/-- `S(3; [-N,N], N) = (2N+1)·log 3`: every lattice point of the box contributes `Λ(3)`. -/
theorem vonMangoldtSum_const_three (N : ℕ) :
    vonMangoldtSum (lin 0 3) (realBox 1 N) N = (2 * N + 1) * Real.log 3 := by
  unfold vonMangoldtSum
  rw [Finset.filter_true_of_mem]
  swap
  · intro n hn
    have hn' := mem_latticeBox_one hn
    simp only [realBox, Set.mem_Icc, Pi.le_def, Fin.forall_fin_one, realPoint]
    exact ⟨by exact_mod_cast hn'.1, by exact_mod_cast hn'.2⟩
  have hterm : ∀ n ∈ latticeBox 1 N, ∏ i, intVonMangoldt ((lin 0 3 i).eval n) = Real.log 3 := by
    intro n _
    simp [lin_eval, intVonMangoldt, ArithmeticFunction.vonMangoldt_apply_prime Nat.prime_three]
  rw [Finset.sum_congr rfl hterm, Finset.sum_const, nsmul_eq_mul]
  congr 1
  rw [latticeBox, Fintype.card_piFinset, Finset.prod_const, Finset.card_univ, Fintype.card_fin,
    pow_one, Int.card_Icc]
  have : ((N : ℤ) + 1 - -(N : ℤ)).toNat = 2 * N + 1 := by omega
  rw [this]
  push_cast
  ring

/-- **Non-degeneracy is load-bearing.** Witness: `t = 1`, the CONSTANT form `ψ(n) = 0·n + 3`
(`‖Ψ‖_N = 3/N ≤ 3`), `K = [-N, N]`: `S = (2N+1) log 3` while `𝔖 = 0` (`β_3 = 0`), so
`|S − 0| ≤ 1·(0 + N)` fails. (Deleting only the first clause `ψ̇ᵢ ≠ 0` of `IsNondegenerateSystem`
already breaks the statement; for the second clause see §D, witness `(n, n)`.) -/
theorem relativeDimOne_false_without_nondegenerate : ¬ RelativeDimOneWithoutNondegenerate := by
  intro h
  obtain ⟨N₀, hN₀⟩ := h 1 3 le_rfl 1 one_pos
  set N := max N₀ 1 with hNdef
  have hN1 : 1 ≤ N := le_max_right _ _
  have hNr : (1 : ℝ) ≤ N := by exact_mod_cast hN1
  have hsize : affLinSize (lin 0 3) N ≤ 3 := by
    rw [affLinSize_lin]
    simp only [Int.cast_zero, abs_zero, zero_add, Int.cast_ofNat]
    rw [abs_of_nonneg (by positivity), div_le_iff₀ (by linarith)]
    linarith
  have key := hN₀ N (le_max_left _ _) (lin 0 3) hsize (realBox 1 N) (convex_Icc _ _) subset_rfl
  unfold Concl at key
  rw [vonMangoldtSum_const_three, singularProduct_const_three] at key
  simp only [mul_zero, sub_zero, zero_add, one_mul] at key
  have hlog3 : (1 : ℝ) < Real.log 3 := by
    rw [Real.lt_log_iff_exp_lt (by norm_num)]
    have := Real.exp_one_lt_d9
    linarith
  have hpos : (0 : ℝ) ≤ (2 * N + 1) * Real.log 3 := by positivity
  rw [abs_of_nonneg hpos] at key
  nlinarith

/-! ### A5. Positivity of `ε` -/

/-- The crux with the hypothesis `0 < ε` deleted. -/
def RelativeDimOneWithoutEpsPos : Prop :=
  ∀ (t L : ℕ), 1 ≤ t → ∀ ε : ℝ, ∃ N₀ : ℕ, ∀ N : ℕ, N₀ ≤ N →
    ∀ Ψ : Fin t → AffLinForm 1, IsNondegenerateSystem Ψ → affLinSize Ψ N ≤ L →
      ∀ K : Set (Fin 1 → ℝ), Convex ℝ K → K ⊆ realBox 1 N → Concl ε N Ψ K

/-- Sanity: the variant is the crux minus a hypothesis (it implies the crux). -/
theorem relativeDimOneWithoutEpsPos_imp : RelativeDimOneWithoutEpsPos → RelativeDimOne := by
  intro h t L ht ε _
  exact h t L ht ε

/-- `S(n; [½, c], N) = 0` for `c < 2`: the only lattice point is `n = 1`, and `Λ(1) = 0`. -/
theorem vonMangoldtSum_id_seg_half {c : ℝ} (hc : c < 2) (N : ℕ) :
    vonMangoldtSum (lin 1 0) (seg (1 / 2) c) N = 0 := by
  refine vonMangoldtSum_eq_zero_of_forall _ fun n _ hK => ?_
  have h := mem_seg.mp hK
  simp only [realPoint] at h
  have h1 : (0 : ℝ) < n 0 := by linarith [h.1]
  have h2 : ((n 0 : ℤ) : ℝ) < 2 := by linarith [h.2]
  have h3 : n 0 = 1 := by
    have : (0 : ℤ) < n 0 := by exact_mod_cast h1
    have : n 0 < 2 := by exact_mod_cast h2
    omega
  simp [lin_eval, intVonMangoldt, h3]

/-- At `(n; [½, 3/2])`, `N ≥ 2`: `S = 0`, `β_∞ 𝔖 = 1`, so `Concl ε` reads `1 ≤ ε (1 + N)`. -/
theorem concl_id_seg_half_iff {ε : ℝ} {N : ℕ} :
    Concl ε N (lin 1 0) (seg (1 / 2) (3 / 2)) ↔ 1 ≤ ε * (1 + N) := by
  unfold Concl
  rw [vonMangoldtSum_id_seg_half (by norm_num), archFactor_id_seg (by norm_num) (by norm_num),
    singularProduct_id]
  norm_num

/-- **`0 < ε` is load-bearing** (sanity). Witness at `ε = 0`: `ψ(n) = n`, `K = [½, 3/2]`:
`S = Λ(1) = 0 ≠ 1 = β_∞ 𝔖`. -/
theorem relativeDimOne_false_without_epsPos : ¬ RelativeDimOneWithoutEpsPos := by
  intro h
  obtain ⟨N₀, hN₀⟩ := h 1 1 le_rfl 0
  set N := max N₀ 2 with hNdef
  have hN2 : 2 ≤ N := le_max_right _ _
  have hNr : (2 : ℝ) ≤ N := by exact_mod_cast hN2
  have key := hN₀ N (le_max_left _ _) (lin 1 0) (isNondegenerateSystem_lin one_ne_zero 0)
    (by rw [affLinSize_lin]; simp) (seg (1 / 2) (3 / 2)) (convex_seg _ _)
    (seg_subset_realBox (by linarith) (by linarith))
  rw [concl_id_seg_half_iff] at key
  linarith

/-! ### A6. The threshold `N₀` -/

/-- The crux with `∃ N₀, ∀ N ≥ N₀` replaced by `∀ N`. -/
def RelativeDimOneWithoutThreshold : Prop :=
  ∀ (t L : ℕ), 1 ≤ t → ∀ ε : ℝ, 0 < ε → ∀ N : ℕ,
    ∀ Ψ : Fin t → AffLinForm 1, IsNondegenerateSystem Ψ → affLinSize Ψ N ≤ L →
      ∀ K : Set (Fin 1 → ℝ), Convex ℝ K → K ⊆ realBox 1 N → Concl ε N Ψ K

/-- Sanity: the variant is the crux minus a hypothesis (it implies the crux). -/
theorem relativeDimOneWithoutThreshold_imp : RelativeDimOneWithoutThreshold → RelativeDimOne := by
  intro h t L ht ε hε
  exact ⟨0, fun N _ => h t L ht ε hε N⟩

/-- **The threshold is load-bearing** (sanity; no junk used). Witness at `N = 1`: `ψ(n) = n`,
`K = [½, 1] ⊆ [-1, 1]`: `S = Λ(1) = 0`, `β_∞ 𝔖 = ½`, and `½ ≤ ¼ (½ + 1)` fails. (At `N = 0` the size
`‖Ψ‖_0` even forgets the constants, `|b/0| = 0` in Lean — provers take `N₀ ≥ 1`.) -/
theorem relativeDimOne_false_without_threshold : ¬ RelativeDimOneWithoutThreshold := by
  intro h
  have key := h 1 1 le_rfl (1 / 4) (by norm_num) 1 (lin 1 0) (isNondegenerateSystem_lin one_ne_zero 0)
    (by rw [affLinSize_lin]; simp) (seg (1 / 2) 1) (convex_seg _ _)
    (seg_subset_realBox (by norm_num) (by norm_num))
  unfold Concl at key
  rw [vonMangoldtSum_id_seg_half (by norm_num), archFactor_id_seg (by norm_num) (by norm_num),
    singularProduct_id] at key
  norm_num [abs_of_pos] at key

/-! ## §B Natural strengthenings that are FALSE -/

/-! ### B1. Purely relative error (drop the `+ N`) -/

/-- The crux with the conclusion strengthened to a purely RELATIVE error `ε · β_∞ 𝔖`. -/
def PurelyRelativeDimOne : Prop :=
  ∀ (t L : ℕ), 1 ≤ t → ∀ ε : ℝ, 0 < ε → ∃ N₀ : ℕ, ∀ N : ℕ, N₀ ≤ N →
    ∀ Ψ : Fin t → AffLinForm 1, IsNondegenerateSystem Ψ → affLinSize Ψ N ≤ L →
      ∀ K : Set (Fin 1 → ℝ), Convex ℝ K → K ⊆ realBox 1 N →
        |vonMangoldtSum Ψ K N - archFactor Ψ K * singularProduct Ψ| ≤
          ε * (archFactor Ψ K * singularProduct Ψ)

/-- **The absolute slack `+ εN` cannot be dropped.** Witness: `ψ(n) = n`, `K = [½, 3/2]` (unit
length, one lattice point `1`, `Λ(1) = 0`): `|0 − 1| ≤ ε·1` fails for `ε = ½` at every `N ≥ 2`. Short
bodies carry no primes; only the `εN` absorbs them. -/
theorem not_purelyRelativeDimOne : ¬ PurelyRelativeDimOne := by
  intro h
  obtain ⟨N₀, hN₀⟩ := h 1 1 le_rfl (1 / 2) (by norm_num)
  set N := max N₀ 2 with hNdef
  have hN2 : 2 ≤ N := le_max_right _ _
  have hNr : (2 : ℝ) ≤ N := by exact_mod_cast hN2
  have key := hN₀ N (le_max_left _ _) (lin 1 0) (isNondegenerateSystem_lin one_ne_zero 0)
    (by rw [affLinSize_lin]; simp) (seg (1 / 2) (3 / 2)) (convex_seg _ _)
    (seg_subset_realBox (by linarith) (by linarith))
  rw [vonMangoldtSum_id_seg_half (by norm_num), archFactor_id_seg (by norm_num) (by norm_num),
    singularProduct_id] at key
  norm_num [abs_of_pos] at key

/-! ### B2. A threshold uniform in the size `L` -/

/-- The crux with `N₀` chosen BEFORE `L` (uniformity in the size of the system). -/
def RelativeDimOneUniformInSize : Prop :=
  ∀ t : ℕ, 1 ≤ t → ∀ ε : ℝ, 0 < ε → ∃ N₀ : ℕ, ∀ L : ℕ, ∀ N : ℕ, N₀ ≤ N →
    ∀ Ψ : Fin t → AffLinForm 1, IsNondegenerateSystem Ψ → affLinSize Ψ N ≤ L →
      ∀ K : Set (Fin 1 → ℝ), Convex ℝ K → K ⊆ realBox 1 N → Concl ε N Ψ K

/-- Sanity: the variant strengthens the crux (it implies the crux). -/
theorem relativeDimOneUniformInSize_imp : RelativeDimOneUniformInSize → RelativeDimOne := by
  intro h t L ht ε hε
  obtain ⟨N₀, hN₀⟩ := h t ht ε hε
  exact ⟨N₀, hN₀ L⟩

/-- **`N₀` must depend on `L`.** Same witness as A1 with `L := q`: `ψ(n) = q n`, `q` prime `> e^N`,
`‖Ψ‖_N = q ≤ L`, `K = {(1)}`, `S = log q > N = 1·(0 + N)`. -/
theorem not_relativeDimOneUniformInSize : ¬ RelativeDimOneUniformInSize := by
  intro h
  obtain ⟨N₀, hN₀⟩ := h 1 le_rfl 1 one_pos
  obtain ⟨q, hq, hlog⟩ := exists_prime_log_gt (max N₀ 1)
  have hq0 : (q : ℤ) ≠ 0 := by exact_mod_cast hq.ne_zero
  refine not_concl_scaled_pt hq (le_max_right _ _) hlog
    (hN₀ q (max N₀ 1) (le_max_left _ _) (lin q 0) (isNondegenerateSystem_lin hq0 0) ?_ pt convex_pt
      (pt_subset_realBox (le_max_right _ _)))
  rw [affLinSize_lin]
  simp

/-! ## §C The hypothesis `1 ≤ t` is NOT load-bearing: the `t = 0` slice is TRUE -/

/-- The crux body at `t = 0` (empty system: `S` = number of lattice points of `K`, `β_∞ = vol K`,
`𝔖 = 1`). -/
def RelativeDimOneAtZero : Prop :=
  ∀ L : ℕ, ∀ ε : ℝ, 0 < ε → ∃ N₀ : ℕ, ∀ N : ℕ, N₀ ≤ N →
    ∀ Ψ : Fin 0 → AffLinForm 1, IsNondegenerateSystem Ψ → affLinSize Ψ N ≤ L →
      ∀ K : Set (Fin 1 → ℝ), Convex ℝ K → K ⊆ realBox 1 N → Concl ε N Ψ K

/-- `𝔖(∅) = 1`: every local factor of the empty system is `p⁻¹ · p = 1`. -/
theorem singularProduct_fin_zero (Ψ : Fin 0 → AffLinForm 1) : singularProduct Ψ = 1 := by
  have hβ : ∀ p : ℕ, p.Prime → localFactor Ψ p = 1 := by
    intro p hp
    unfold localFactor
    simp only [Finset.univ_eq_empty, Finset.prod_empty, Finset.sum_const, Fintype.card_piFinset,
      Finset.card_range, nsmul_eq_mul, mul_one, pow_one]
    have hp0 : (p : ℝ) ≠ 0 := by exact_mod_cast hp.ne_zero
    simp [hp0]
  have hev : ∀ x : ℕ, singularProductPartial Ψ x = 1 := fun x =>
    Finset.prod_eq_one fun p hp => hβ p (Nat.mem_primesLE.mp hp).2
  have hlim : Tendsto (singularProductPartial Ψ) atTop (𝓝 1) :=
    tendsto_const_nhds.congr' (Eventually.of_forall fun x => (hev x).symm)
  rw [singularProduct, hlim.limUnder_eq]

/-- `S(∅; K, N)` is the number of lattice points of `K`. -/
theorem vonMangoldtSum_fin_zero (Ψ : Fin 0 → AffLinForm 1) (K : Set (Fin 1 → ℝ)) (N : ℕ) :
    vonMangoldtSum Ψ K N = #((latticeBox 1 N).filter (fun n => realPoint n ∈ K)) := by
  unfold vonMangoldtSum
  simp

/-- `β_∞(∅; K)` is the length of the slice of `K`. -/
theorem archFactor_fin_zero (Ψ : Fin 0 → AffLinForm 1) (K : Set (Fin 1 → ℝ)) :
    archFactor Ψ K = (volume {r : ℝ | (fun _ : Fin 1 => r) ∈ K}).toReal := by
  rw [DimOne.archFactor_eq]
  simp

/-- **The `t = 0` slice of the crux holds** (so `1 ≤ t` is cosmetic): for a convex `K ⊆ [-N, N]` the
lattice-point count and the length differ by at most `1 ≤ ε (vol K + N)` once `N ≥ 1/ε`
(tree: `DimOne.exists_filter_eq_Icc`). -/
theorem relativeDimOneAtZero_holds : RelativeDimOneAtZero := by
  intro L ε hε
  refine ⟨⌈1 / ε⌉₊, fun N hN Ψ _ _ K hK hKN => ?_⟩
  have hNε : 1 / ε ≤ N := (Nat.le_ceil _).trans (by exact_mod_cast hN)
  have hεN : 1 ≤ ε * N := by
    rw [div_le_iff₀ hε] at hNε
    linarith
  unfold Concl
  rw [vonMangoldtSum_fin_zero, archFactor_fin_zero, singularProduct_fin_zero, mul_one,
    DimOne.card_filter_latticeBox]
  set S : Set ℝ := {r : ℝ | (fun _ : Fin 1 => r) ∈ K} with hSdef
  have hS : S.OrdConnected := (DimOne.convex_slice hK).ordConnected
  have hSN : S ⊆ Set.Icc (-(N : ℝ)) N := by
    intro r hr
    have := hKN hr
    simp only [realBox, Set.mem_Icc, Pi.le_def, Fin.forall_fin_one] at this
    exact this
  obtain ⟨m₁, m₂, hI, hvol⟩ := DimOne.exists_filter_eq_Icc (N := N) hS hSN
  have hI' : (Finset.Icc (-(N : ℤ)) N).filter (fun m : ℤ => realPoint (fun _ : Fin 1 => m) ∈ K) =
      Finset.Icc m₁ m₂ := by
    rw [← hI]
    rfl
  rw [hI']
  have hvol0 : 0 ≤ (volume S).toReal := ENNReal.toReal_nonneg
  calc |(#(Finset.Icc m₁ m₂) : ℝ) - (volume S).toReal| ≤ 1 := hvol
    _ ≤ ε * N := hεN
    _ ≤ ε * ((volume S).toReal + N) := by nlinarith

/-! ## §C2 The `t = 1` slice is a THEOREM (any counterexample needs `t ≥ 2`) -/

/-- The crux body at `t = 1` (primes in a segment of a progression of modulus `≤ L`). -/
def RelativeDimOneAtOne : Prop :=
  ∀ L : ℕ, ∀ ε : ℝ, 0 < ε → ∃ N₀ : ℕ, ∀ N : ℕ, N₀ ≤ N →
    ∀ Ψ : Fin 1 → AffLinForm 1, IsNondegenerateSystem Ψ → affLinSize Ψ N ≤ L →
      ∀ K : Set (Fin 1 → ℝ), Convex ℝ K → K ⊆ realBox 1 N → Concl ε N Ψ K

Instructions to follow
In the listing above, find the line with "obtain ⟨N₀, hN₀⟩ := h 1 1 le_rfl 0" and the line with "ε * (archFactor", then reproduce both and every line between them exactly.

Result of the exercise
  obtain ⟨N₀, hN₀⟩ := h 1 1 le_rfl 0
  set N := max N₀ 2 with hNdef
  have hN2 : 2 ≤ N := le_max_right _ _
  have hNr : (2 : ℝ) ≤ N := by exact_mod_cast hN2
  have key := hN₀ N (le_max_left _ _) (lin 1 0) (isNondegenerateSystem_lin one_ne_zero 0)
    (by rw [affLinSize_lin]; simp) (seg (1 / 2) (3 / 2)) (convex_seg _ _)
    (seg_subset_realBox (by linarith) (by linarith))
  rw [concl_id_seg_half_iff] at key
  linarith

/-! ### A6. The threshold `N₀` -/

/-- The crux with `∃ N₀, ∀ N ≥ N₀` replaced by `∀ N`. -/
def RelativeDimOneWithoutThreshold : Prop :=
  ∀ (t L : ℕ), 1 ≤ t → ∀ ε : ℝ, 0 < ε → ∀ N : ℕ,
    ∀ Ψ : Fin t → AffLinForm 1, IsNondegenerateSystem Ψ → affLinSize Ψ N ≤ L →
      ∀ K : Set (Fin 1 → ℝ), Convex ℝ K → K ⊆ realBox 1 N → Concl ε N Ψ K

/-- Sanity: the variant is the crux minus a hypothesis (it implies the crux). -/
theorem relativeDimOneWithoutThreshold_imp : RelativeDimOneWithoutThreshold → RelativeDimOne := by
  intro h t L ht ε hε
  exact ⟨0, fun N _ => h t L ht ε hε N⟩

/-- **The threshold is load-bearing** (sanity; no junk used). Witness at `N = 1`: `ψ(n) = n`,
`K = [½, 1] ⊆ [-1, 1]`: `S = Λ(1) = 0`, `β_∞ 𝔖 = ½`, and `½ ≤ ¼ (½ + 1)` fails. (At `N = 0` the size
`‖Ψ‖_0` even forgets the constants, `|b/0| = 0` in Lean — provers take `N₀ ≥ 1`.) -/
theorem relativeDimOne_false_without_threshold : ¬ RelativeDimOneWithoutThreshold := by
  intro h
  have key := h 1 1 le_rfl (1 / 4) (by norm_num) 1 (lin 1 0) (isNondegenerateSystem_lin one_ne_zero 0)
    (by rw [affLinSize_lin]; simp) (seg (1 / 2) 1) (convex_seg _ _)
    (seg_subset_realBox (by norm_num) (by norm_num))
  unfold Concl at key
  rw [vonMangoldtSum_id_seg_half (by norm_num), archFactor_id_seg (by norm_num) (by norm_num),
    singularProduct_id] at key
  norm_num [abs_of_pos] at key

/-! ## §B Natural strengthenings that are FALSE -/

/-! ### B1. Purely relative error (drop the `+ N`) -/

/-- The crux with the conclusion strengthened to a purely RELATIVE error `ε · β_∞ 𝔖`. -/
def PurelyRelativeDimOne : Prop :=
  ∀ (t L : ℕ), 1 ≤ t → ∀ ε : ℝ, 0 < ε → ∃ N₀ : ℕ, ∀ N : ℕ, N₀ ≤ N →
    ∀ Ψ : Fin t → AffLinForm 1, IsNondegenerateSystem Ψ → affLinSize Ψ N ≤ L →
      ∀ K : Set (Fin 1 → ℝ), Convex ℝ K → K ⊆ realBox 1 N →
        |vonMangoldtSum Ψ K N - archFactor Ψ K * singularProduct Ψ| ≤
          ε * (archFactor Ψ K * singularProduct Ψ)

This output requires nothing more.